Content starts

import Summits.ABC.ABC.Theses.TwistAmplification
import Literature.NumberTheory.DiophantineGeometry.AbcShapeReductionCount

-- Summit.ABC.ABC is the mandated summit-side namespace (single-conjunct summit); the lakefile sets the same option tree-wide.
set_option linter.dupNamespace false

/-!
# Depth-parametric emptiness of the deep region (crux stmt-ABC-2757 `MazurKaneLaw`, line `critical-kloosterman-powerful-moduli`)

Lead c4 (prover-line-stmt-ABC-2757-c4-0, 2026-08-16). In the tree's shape language (`AbcShapes`: `a = c₁ ∏ᵢ xᵢ^{i+1}`,
coordinate `0` linear, `1` the square level, `≥ 2` cube-full; a dyadic class `C₀` has data `(C₀; c₁,c₂,c₃; X,Y,Z)`,
`Admissible l ε`; `P = ∏ᵢ XᵢYᵢZᵢ`, `P₀ = X₀Y₀Z₀`, `P₁ = X₁Y₁Z₁`, `R = C₀^{l-1+3ε}` the law,
`A = (c₁·shapeVal X)(c₂·shapeVal Y)(c₃·shapeVal Z) ≤ (2C₀)³`), the fallback skeleton
`Cruxes/MazurKaneLaw/Lines/critical_kloosterman_powerful_moduli.lean` cuts the crux into the OFF-WALL region
(`P ≤ 2R·P₀`, or `P ≤ 2R·P₁ ∧ P³ ≤ 64R³·A` — landed `stub_offWall`), the NEAR-WALL region (not off-wall, linear depth
`P/(R P₀) ≤ 2C₀^{1/4}` — the open lever) and the DEEP residual (depth `> 2C₀^{1/4}`), and proves the deep residual
EMPTY for `l ≥ 15/8` (`not_deep`). This file generalises that emptiness lemma to an ARBITRARY depth exponent `τ`:

* `prod_pow_three_le`, `prod_cube_le` — the structure inequality `P³ ≤ A·P₀²·P₁` (`∏ xᵢ^{i+1} ≥ x₀x₁²(∏_{i≥2} xᵢ)³`);
* `prod_sq_le`, `prod_sq_le_three` — the second structure inequality `P² ≤ A·P₀`;
* `two_le_numShapes`, `admissible_swap` — coordinates `0, 1` exist for `ε < 1/2`; admissibility is symmetric in `a ↔ b`;
* `not_deep_of_depth` — for admissible data at `l ∈ [2 - τ/2, 2)`, not-off-wall forces `P ≤ 2R·C₀^τ·P₀`.
  (`τ = 1/4` is the skeleton's `not_deep`, threshold `15/8`.) Used by `…KloostermanReach` to turn the lever at ANY
  depth `τ` into the Mazur–Kane law on `[2 - τ/2, 2)`.

All six lemmas are adapted from Cruxes/MazurKaneLaw/Lines/critical_kloosterman_powerful_moduli.lean (lead -2 / crux-plan),
where they are proved glue of a `sorry`-carrying skeleton and hence not importable.
-/

noncomputable section

open Finset
open Literature.NumberTheory.DiophantineGeometry
open Literature.NumberTheory.DiophantineGeometry.AbcShapes

namespace Summit.ABC.ABC.Theorems.MazurKaneLaw

/-! ## Glue and structure inequalities -/

/-- For `0 < ε < 1/2` there are at least two shape levels (`⌊10/ε²⌋ ≥ 40`), so coordinates `0` and `1` exist. [folklore] -/
theorem two_le_numShapes {ε : ℝ} (hε : 0 < ε) (hε2 : ε < 1 / 2) : 2 ≤ numShapes ε := by
  -- adapted from Cruxes/MazurKaneLaw/Lines/critical_kloosterman_powerful_moduli.lean
  unfold numShapes
  apply Nat.le_floor
  rw [Nat.cast_ofNat, le_div_iff₀ (by positivity)]
  nlinarith

/-- Admissibility is symmetric in the first two terms. [folklore] -/
theorem admissible_swap {l ε : ℝ} {M : ℕ} {C₀ c₁ c₂ c₃ : ℕ} {X Y Z : Fin M → ℕ}
    (hA : Admissible l ε C₀ c₁ c₂ c₃ X Y Z) : Admissible l ε C₀ c₂ c₁ c₃ Y X Z where
  one_le := hA.one_le
  pos₁ := hA.pos₂
  pos₂ := hA.pos₁
  pos₃ := hA.pos₃
  le₁ := hA.le₂
  le₂ := hA.le₁
  le₃ := hA.le₃
  X_pos := hA.Y_pos
  Y_pos := hA.X_pos
  Z_pos := hA.Z_pos
  prod_le := by
    have h := hA.prod_le
    calc (∏ i, ((Y i : ℝ) * X i * Z i)) = ∏ i, ((X i : ℝ) * Y i * Z i) :=
          Finset.prod_congr rfl fun i _ => by ring
      _ ≤ _ := h
  valX_le := hA.valY_le
  valY_le := hA.valX_le
  valZ_le := hA.valZ_le
  le_valZ := hA.le_valZ

/-- One shape tuple: `(∏ᵢ xᵢ)³ ≤ (∏ᵢ xᵢ^{i+1}) · x₀² · x₁`, because every exponent `i + 1` with `i ≥ 2` is `≥ 3`. [folklore] -/
theorem prod_pow_three_le {M : ℕ} (X : Fin M → ℕ) (hX : ∀ i, 0 < X i) (i₀ i₁ : Fin M)
    (h0 : (i₀ : ℕ) = 0) (h1 : (i₁ : ℕ) = 1) :
    (∏ i, X i) ^ 3 ≤ shapeVal X * (X i₀ ^ 2 * X i₁) := by
  obtain ⟨m, rfl⟩ : ∃ m, M = m + 2 := ⟨M - 2, by have := i₁.isLt; omega⟩
  have hi0 : i₀ = 0 := Fin.ext h0
  have hi1 : i₁ = 1 := Fin.ext (by simp [h1])
  rw [hi0, hi1, shapeVal, Fin.prod_univ_succ, Fin.prod_univ_succ (n := m),
    Fin.prod_univ_succ (f := fun i : Fin (m + 2) => X i ^ ((i : ℕ) + 1)),
    Fin.prod_univ_succ (f := fun i : Fin (m + 1) => X i.succ ^ ((i.succ : ℕ) + 1))]
  simp only [Fin.val_zero, Fin.val_succ, zero_add, pow_one, Fin.succ_zero_eq_one]
  set T : ℕ := ∏ i : Fin m, X i.succ.succ with hTdef
  set T' : ℕ := ∏ i : Fin m, X i.succ.succ ^ ((i : ℕ) + 1 + 1 + 1) with hT'def
  have hT : T ^ 3 ≤ T' := by
    rw [hTdef, hT'def, ← prod_pow]
    refine prod_le_prod (fun i _ => Nat.zero_le _) fun i _ => ?_
    exact Nat.pow_le_pow_right (hX _) (by omega)
  calc (X 0 * (X 1 * T)) ^ 3 = X 0 * X 1 ^ (1 + 1) * (X 0 ^ 2 * X 1) * T ^ 3 := by ring
    _ ≤ X 0 * X 1 ^ (1 + 1) * (X 0 ^ 2 * X 1) * T' := Nat.mul_le_mul_left _ hT
    _ = X 0 * (X 1 ^ (1 + 1) * T') * (X 0 ^ 2 * X 1) := by ring

/-- THE STRUCTURE INEQUALITY `P³ ≤ Θ³(2C₀)³·P₀²·P₁`, in the form
`(∏ XᵢYᵢZᵢ)³ ≤ (c₁·shapeVal X)(c₂·shapeVal Y)(c₃·shapeVal Z) · (X₀Y₀Z₀)² (X₁Y₁Z₁)`. [folklore] -/
theorem prod_cube_le {M : ℕ} {c₁ c₂ c₃ : ℕ} (hc₁ : 0 < c₁) (hc₂ : 0 < c₂) (hc₃ : 0 < c₃)
    (X Y Z : Fin M → ℕ) (hX : ∀ i, 0 < X i) (hY : ∀ i, 0 < Y i) (hZ : ∀ i, 0 < Z i)
    (i₀ i₁ : Fin M) (h0 : (i₀ : ℕ) = 0) (h1 : (i₁ : ℕ) = 1) :
    (∏ i, ((X i : ℝ) * Y i * Z i)) ^ 3 ≤
      ((c₁ * shapeVal X : ℕ) : ℝ) * ((c₂ * shapeVal Y : ℕ) : ℝ) * ((c₃ * shapeVal Z : ℕ) : ℝ) *
        (((X i₀ : ℝ) * Y i₀ * Z i₀) ^ 2 * ((X i₁ : ℝ) * Y i₁ * Z i₁)) := by
  have hx := prod_pow_three_le X hX i₀ i₁ h0 h1
  have hy := prod_pow_three_le Y hY i₀ i₁ h0 h1
  have hz := prod_pow_three_le Z hZ i₀ i₁ h0 h1
  have hx' : (∏ i, X i) ^ 3 ≤ c₁ * shapeVal X * (X i₀ ^ 2 * X i₁) :=
    hx.trans (Nat.mul_le_mul_right _ (Nat.le_mul_of_pos_left _ hc₁))
  have hy' : (∏ i, Y i) ^ 3 ≤ c₂ * shapeVal Y * (Y i₀ ^ 2 * Y i₁) :=
    hy.trans (Nat.mul_le_mul_right _ (Nat.le_mul_of_pos_left _ hc₂))
  have hz' : (∏ i, Z i) ^ 3 ≤ c₃ * shapeVal Z * (Z i₀ ^ 2 * Z i₁) :=
    hz.trans (Nat.mul_le_mul_right _ (Nat.le_mul_of_pos_left _ hc₃))
  have hnat : ((∏ i, X i) * (∏ i, Y i) * (∏ i, Z i)) ^ 3 ≤
      (c₁ * shapeVal X) * (c₂ * shapeVal Y) * (c₃ * shapeVal Z) *
        ((X i₀ * Y i₀ * Z i₀) ^ 2 * (X i₁ * Y i₁ * Z i₁)) := by
    calc ((∏ i, X i) * (∏ i, Y i) * (∏ i, Z i)) ^ 3
        = (∏ i, X i) ^ 3 * (∏ i, Y i) ^ 3 * (∏ i, Z i) ^ 3 := by ring
      _ ≤ (c₁ * shapeVal X * (X i₀ ^ 2 * X i₁)) * (c₂ * shapeVal Y * (Y i₀ ^ 2 * Y i₁)) *
            (c₃ * shapeVal Z * (Z i₀ ^ 2 * Z i₁)) :=
          Nat.mul_le_mul (Nat.mul_le_mul hx' hy') hz'
      _ = (c₁ * shapeVal X) * (c₂ * shapeVal Y) * (c₃ * shapeVal Z) *
            ((X i₀ * Y i₀ * Z i₀) ^ 2 * (X i₁ * Y i₁ * Z i₁)) := by ring
  have hR : (∏ i, ((X i : ℝ) * Y i * Z i)) =
      (((∏ i, X i) * (∏ i, Y i) * (∏ i, Z i) : ℕ) : ℝ) := by
    push_cast
    simp only [prod_mul_distrib]
  rw [hR]
  exact_mod_cast hnat

/-- One shape tuple: `(∏ᵢ xᵢ)² ≤ (∏ᵢ xᵢ^{i+1}) · x₀`, because every exponent `i + 1` with `i ≥ 1` is `≥ 2`. [folklore] -/
theorem prod_sq_le {M : ℕ} (X : Fin M → ℕ) (hX : ∀ i, 0 < X i) (i₀ : Fin M) (h0 : (i₀ : ℕ) = 0) :
    (∏ i, X i) ^ 2 ≤ shapeVal X * X i₀ := by
  obtain ⟨m, rfl⟩ : ∃ m, M = m + 1 := ⟨M - 1, by have := i₀.isLt; omega⟩
  have hi0 : i₀ = 0 := Fin.ext h0
  rw [hi0, shapeVal, Fin.prod_univ_succ,
    Fin.prod_univ_succ (f := fun i : Fin (m + 1) => X i ^ ((i : ℕ) + 1))]
  simp only [Fin.val_zero, Fin.val_succ, zero_add, pow_one]
  set T : ℕ := ∏ i : Fin m, X i.succ with hTdef
  set T' : ℕ := ∏ i : Fin m, X i.succ ^ ((i : ℕ) + 1 + 1) with hT'def
  have hT : T ^ 2 ≤ T' := by
    rw [hTdef, hT'def, ← prod_pow]
    refine prod_le_prod (fun i _ => Nat.zero_le _) fun i _ => ?_
    exact Nat.pow_le_pow_right (hX _) (by omega)
  calc (X 0 * T) ^ 2 = X 0 * X 0 * T ^ 2 := by ring
    _ ≤ X 0 * X 0 * T' := Nat.mul_le_mul_left _ hT
    _ = X 0 * T' * X 0 := by ring

/-- THE SECOND STRUCTURE INEQUALITY `P² ≤ Θ³(2C₀)³·P₀`, in the form
`(∏ XᵢYᵢZᵢ)² ≤ (c₁·shapeVal X)(c₂·shapeVal Y)(c₃·shapeVal Z) · (X₀Y₀Z₀)`. [folklore] -/
theorem prod_sq_le_three {M : ℕ} {c₁ c₂ c₃ : ℕ} (hc₁ : 0 < c₁) (hc₂ : 0 < c₂) (hc₃ : 0 < c₃)
    (X Y Z : Fin M → ℕ) (hX : ∀ i, 0 < X i) (hY : ∀ i, 0 < Y i) (hZ : ∀ i, 0 < Z i)
    (i₀ : Fin M) (h0 : (i₀ : ℕ) = 0) :
    (∏ i, ((X i : ℝ) * Y i * Z i)) ^ 2 ≤
      ((c₁ * shapeVal X : ℕ) : ℝ) * ((c₂ * shapeVal Y : ℕ) : ℝ) * ((c₃ * shapeVal Z : ℕ) : ℝ) *
        ((X i₀ : ℝ) * Y i₀ * Z i₀) := by
  have hx' : (∏ i, X i) ^ 2 ≤ c₁ * shapeVal X * X i₀ :=
    (prod_sq_le X hX i₀ h0).trans (Nat.mul_le_mul_right _ (Nat.le_mul_of_pos_left _ hc₁))
  have hy' : (∏ i, Y i) ^ 2 ≤ c₂ * shapeVal Y * Y i₀ :=
    (prod_sq_le Y hY i₀ h0).trans (Nat.mul_le_mul_right _ (Nat.le_mul_of_pos_left _ hc₂))
  have hz' : (∏ i, Z i) ^ 2 ≤ c₃ * shapeVal Z * Z i₀ :=
    (prod_sq_le Z hZ i₀ h0).trans (Nat.mul_le_mul_right _ (Nat.le_mul_of_pos_left _ hc₃))
  have hnat : ((∏ i, X i) * (∏ i, Y i) * (∏ i, Z i)) ^ 2 ≤
      (c₁ * shapeVal X) * (c₂ * shapeVal Y) * (c₃ * shapeVal Z) * (X i₀ * Y i₀ * Z i₀) := by
    calc ((∏ i, X i) * (∏ i, Y i) * (∏ i, Z i)) ^ 2
        = (∏ i, X i) ^ 2 * (∏ i, Y i) ^ 2 * (∏ i, Z i) ^ 2 := by ring
      _ ≤ (c₁ * shapeVal X * X i₀) * (c₂ * shapeVal Y * Y i₀) * (c₃ * shapeVal Z * Z i₀) :=
          Nat.mul_le_mul (Nat.mul_le_mul hx' hy') hz'
      _ = (c₁ * shapeVal X) * (c₂ * shapeVal Y) * (c₃ * shapeVal Z) * (X i₀ * Y i₀ * Z i₀) := by ring
  have hR : (∏ i, ((X i : ℝ) * Y i * Z i)) =
      (((∏ i, X i) * (∏ i, Y i) * (∏ i, Z i) : ℕ) : ℝ) := by
    push_cast
    simp only [prod_mul_distrib]
  rw [hR]
  exact_mod_cast hnat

Content ends

## About this exercise
For each line in the data above that contains the string "omega", extract the line.

## Answer for this exercise
  obtain ⟨m, rfl⟩ : ∃ m, M = m + 2 := ⟨M - 2, by have := i₁.isLt; omega⟩
    exact Nat.pow_le_pow_right (hX _) (by omega)
  obtain ⟨m, rfl⟩ : ∃ m, M = m + 1 := ⟨M - 1, by have := i₀.isLt; omega⟩
    exact Nat.pow_le_pow_right (hX _) (by omega)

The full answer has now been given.